My plan: A week of cross-training to allow my hip, which has moved from stubbornly sore to possibly injured, time to heal. I hope to swim, bike and row my way through a running-less week, losing none of my running fitness in the process.

Sound like I’m dreaming? Hey, it worked for Alberto Salazar!

The running legend qualified for the Olympic team in the 10,000m in 1980 after taking a two-month hiatus from running, relying on swimming as his primary activity following an IT band injury.

This, according to a great spread about cross-training in this month’s Running Times. The feature also includes some helpful tips for rowing, which I’ve been trying to incorporate based on suggestions from the FIRST training program.If you’re using an “erg,” as the rowing machines at the gym are apparently called, you may want to read the whole RT story.

The takeaway: According to former college rower Kelly Johnson, who’s quoted in the story, proper technique involves making sure you’re isolating your three major rowing muscle groups, and engaging them in the proper order: your leg muscles first, then your back, then your arms. Also, she says most people find a stroke rate of 18 to 26 comfortable.

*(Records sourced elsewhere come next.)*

import Literature.Geometry.Kaehler.ComplexTorusKernelIdealEquivalence
import HarnessLib

/-!
# Invertible ideals of `End(X)`: kernel ideals with `End(X/H(I)) = End(X)`, and `X/H(I) ≅ X ⟺ I` principal
# (Kieffer 2024 §1.4.3, the free class-group action in the proof of Theorem 2 — torus level)

For a complex torus `X = ComplexTorus Φ` (`Φ : (ι → ℝ) ≃L[ℝ] E`; `End(X) = endRingInt Φ ⊆ M_ι(ℤ)`,
`End⁰(X) = endAlgRat Φ ⊆ M_ι(ℚ)`), a left ideal `I ⊆ End(X)`, its kernel subgroup `H(I) = ⋂_{σ ∈ I} ker σ`
(`kernelSubgroup`), the quotient torus `X/H(I)` (`quotientByPeriod`) with `η : End(X/H(I)) ↪ End⁰(X)`
(`quotientEndHom`), kernel ideals (`IsKernelIdeal`, Def. 1.4.2), the right order `O_r(I)` (`rightOrder`,
Prop. 1.4.7) and equivalence of ideals (`IdealEquiv`, Prop. 1.4.6), we formalize the FREENESS half of the
class-group action of Kieffer's Theorem 2:

> "**Theorem 2** (The CM action). Let `A` be a simple, ordinary abelian variety of dimension `g` over a finite
> field `k`. Then `F = End⁰(A) = End(A) ⊗ ℚ` is a CM field of degree `2g`, and we can simultaneously identify
> the rings `End(B)`, where `B` runs through the `k`-isogeny class of `A`, with subrings of `F` in a compatible
> way. Let `R = End(A)`, and assume further that `R` is a maximal order or that `A` is an elliptic curve. Then
> the subset of this isogeny class consisting of abelian varieties `B` such that `End(B) = R` is a principal
> homogeneous space under the class group `Cl(R)` of `R`. […]" [Kieffer2024IsogenyGraphs, p. 2]
>
> "*Sketch of proof of Theorem 2.* When `End⁰(A)` is commutative, then we can identify endomorphism rings of
> all abelian varieties isogenous to `A` as subrings of `End⁰(A)`, simultaneously and in a compatible way.
> First, we explain why the class group of `End(A)` acts freely on abelian varieties in the isogeny class with
> endomorphism ring `R`. Let `I` be an invertible ideal in `R`. By Proposition 1.4.7, the endomorphism ring of
> `A/H(I)` is still `R`; by Proposition 1.4.6, `A/H(I)` (up to isomorphism) does not depend on the class of
> `I` in the class group, and `A/H(I) ≃ A` if and only if `I` lies in the trivial class; and by Lemma 1.4.4, we
> indeed have a group action. On the other hand, the fact that there is only one orbit involves a careful
> analysis of lattices in Tate and (especially) Dieudonné modules, and we do not give a complete proof; see
> [Wat69, Thms. 4.5 and 7.2]." [Kieffer2024IsogenyGraphs, §1.4.3, p. 47]

Only the freeness paragraph is formalized (transitivity is not proved in the source).  The sketch applies
Propositions 1.4.6 (2) and 1.4.7 to `I`, both of which require `I` to be a KERNEL ideal; the fact that an
invertible ideal is a kernel ideal with right order `R` — implicit in the sketch, and spelled out in the
secondary literature as "Let `I` be an invertible `S`-ideal contained in `S`. Then `I` is divisorial and hence
a kernel ideal for `A`. Also, `A/A[I]` has endomorphism ring `S`" [arXiv:2508.03570, proof of Prop. 6.10,
with Prop. 6.5 "Every divisorial ideal of `End(A)` is a kernel ideal"] — is proved here at torus level by the
GLOBAL over-lattice argument: if `x_1, …, x_n ∈ End⁰(X)` with `I x_k ⊆ End(X)` and `σ_1, …, σ_n ∈ I` satisfy
`Σ_k x_k σ_k = 1`, then each `x_k` maps `Λ = ℤ^ι = π⁻¹(0)` into `Λ_I = π⁻¹H(I) = {y : τ_ℝ y ∈ ℤ^ι ∀ τ ∈ I}`, so
for `σ ∈ I(H(I))` every `σ x_k` is integral, i.e. `σ x_k = r_k ∈ End(X)`
(`exists_mem_idealOfSubgroup_coe_eq_mul`), and `σ = σ · Σ_k x_k σ_k = Σ_k r_k σ_k ∈ I`.

**Invertibility.**  `IsInvertibleIdeal Φ I` is "`1 ∈ I♯ · I`" with `I♯ = {x ∈ End⁰(X) : I x ⊆ End(X)}`: there
are `x_k ∈ I♯` and `σ_k ∈ I` with `Σ_k x_k σ_k = 1`.  For commutative `End(X) = R` (the setting of Theorem 2)
this is the usual invertibility `I · (R : I) = R` of the `R`-ideal `I`; it needs no commutativity to state, and
commutativity of `End⁰(X)` is assumed below exactly where the source uses it ("the endomorphism ring of
`A/H(I)` is still `R`").

## Contents (namespace `Literature.Geometry.Kaehler.ComplexTorus`)

* §1 **`IsInvertibleIdeal Φ I`**; `isInvertibleIdeal_span_singleton` (`End(X)α` is invertible for an isogeny
  `α`, with `x = α_ℚ⁻¹`); `IsInvertibleIdeal.exists_intCast_mem` (an invertible ideal contains an isogeny
  `[d]`, `d ∈ ℤ ∖ 0` — it is a lattice of `End(X)`), `IsInvertibleIdeal.finite_kernelSubgroup` (`H(I)` is
  finite).
* §2 **`IsInvertibleIdeal.isKernelIdeal`** (invertible ideals are kernel ideals).
* §3 **`IsInvertibleIdeal.rightOrder_eq`** (`O_r(I) = End(X)` for commutative `End⁰(X)`),
  **`IsInvertibleIdeal.range_quotientEndHom_eq`** ("By Proposition 1.4.7, the endomorphism ring of `A/H(I)`
  is still `R`": `η(End(X/H(I))) = End(X)_ℚ`), `IsInvertibleIdeal.quotientEndEquiv`
  (`End(X/H(I)) ≃+* End(X)`).
* §4 **`IsInvertibleIdeal.isIsomorphic_quotient_iff_idealEquiv`** ("`A/H(I)` (up to isomorphism) does not
  depend on the class of `I`", and conversely: `X/H(I) ≅ X/H(J) ⟺ I ~ J`),
  **`IsInvertibleIdeal.isIsomorphic_quotient_self_iff`** ("`A/H(I) ≃ A` if and only if `I` lies in the
  trivial class": `X/H(I) ≅ X ⟺ I = End(X)α` for an isogeny `α`).  The compatibility
  `(X/H(I))/H(J^η) ≅ X/H(IJ)` making this a group action is Lemma 1.4.4
  (`isIsomorphic_quotient_idealMulEta`, `ComplexTorusIdealIsogenyComposition`).

No named facts are introduced (one definition with body and proved theorems only).

## References

* [Kieffer2024IsogenyGraphs] J. Kieffer, *Isogeny graphs in higher dimensions* (lecture notes, 2024), Theorem 2
  (p. 2) and §1.4.3 "Sketch of proof of Theorem 2" (p. 47); §1.4.1 Def. 1.4.2, Prop. 1.4.6, Prop. 1.4.7
  (pp. 43–46); after W. C. Waterhouse, *Abelian varieties over finite fields*, Ann. Sci. ÉNS (4) 2 (1969).
* S. Marseglia et al., *Isogeny graphs of abelian varieties and singular ideals in orders* (arXiv:2508.03570),
  §6 Prop. 6.5 and proof of Prop. 6.10 (p. 15): "Let `I` be an invertible `S`-ideal contained in `S`. Then
  `I` is divisorial and hence a kernel ideal for `A`. Also, `A/A[I]` has endomorphism ring `S` […] `Pic(S)`
  acts […] and this action is free" (secondary restatement).
-/

noncomputable section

I also might give cycling another try. I was pretty hard-core about cycling when I first started my hip-injury recovery, going on enough long rides to purchase two pairs of hideous padded bike shorts. Almost as soon as I bought them, biking became painful, too, and if I’m gonna hurt myself, I’m gonna hurt myself doing something worth the pain — i.e., running. But writing a story for Kickstand magazine, a cool mag about cruiser bikes that debuted this month, may have inspired me to give low-key, easy cycling a try.

My story was about Robin Little, owner of Bikes and Bites, a cruiser-bike rental company, who says: “We’re not doing this as an ‘Oh my God, how are we going to make a living’ venture,” Little said. “We just want to see how a two-wheel cruiser bike can contribute to the betterment of our city. When you’re motivated by passion and fun, it’s always easier to wake up in morning, no?”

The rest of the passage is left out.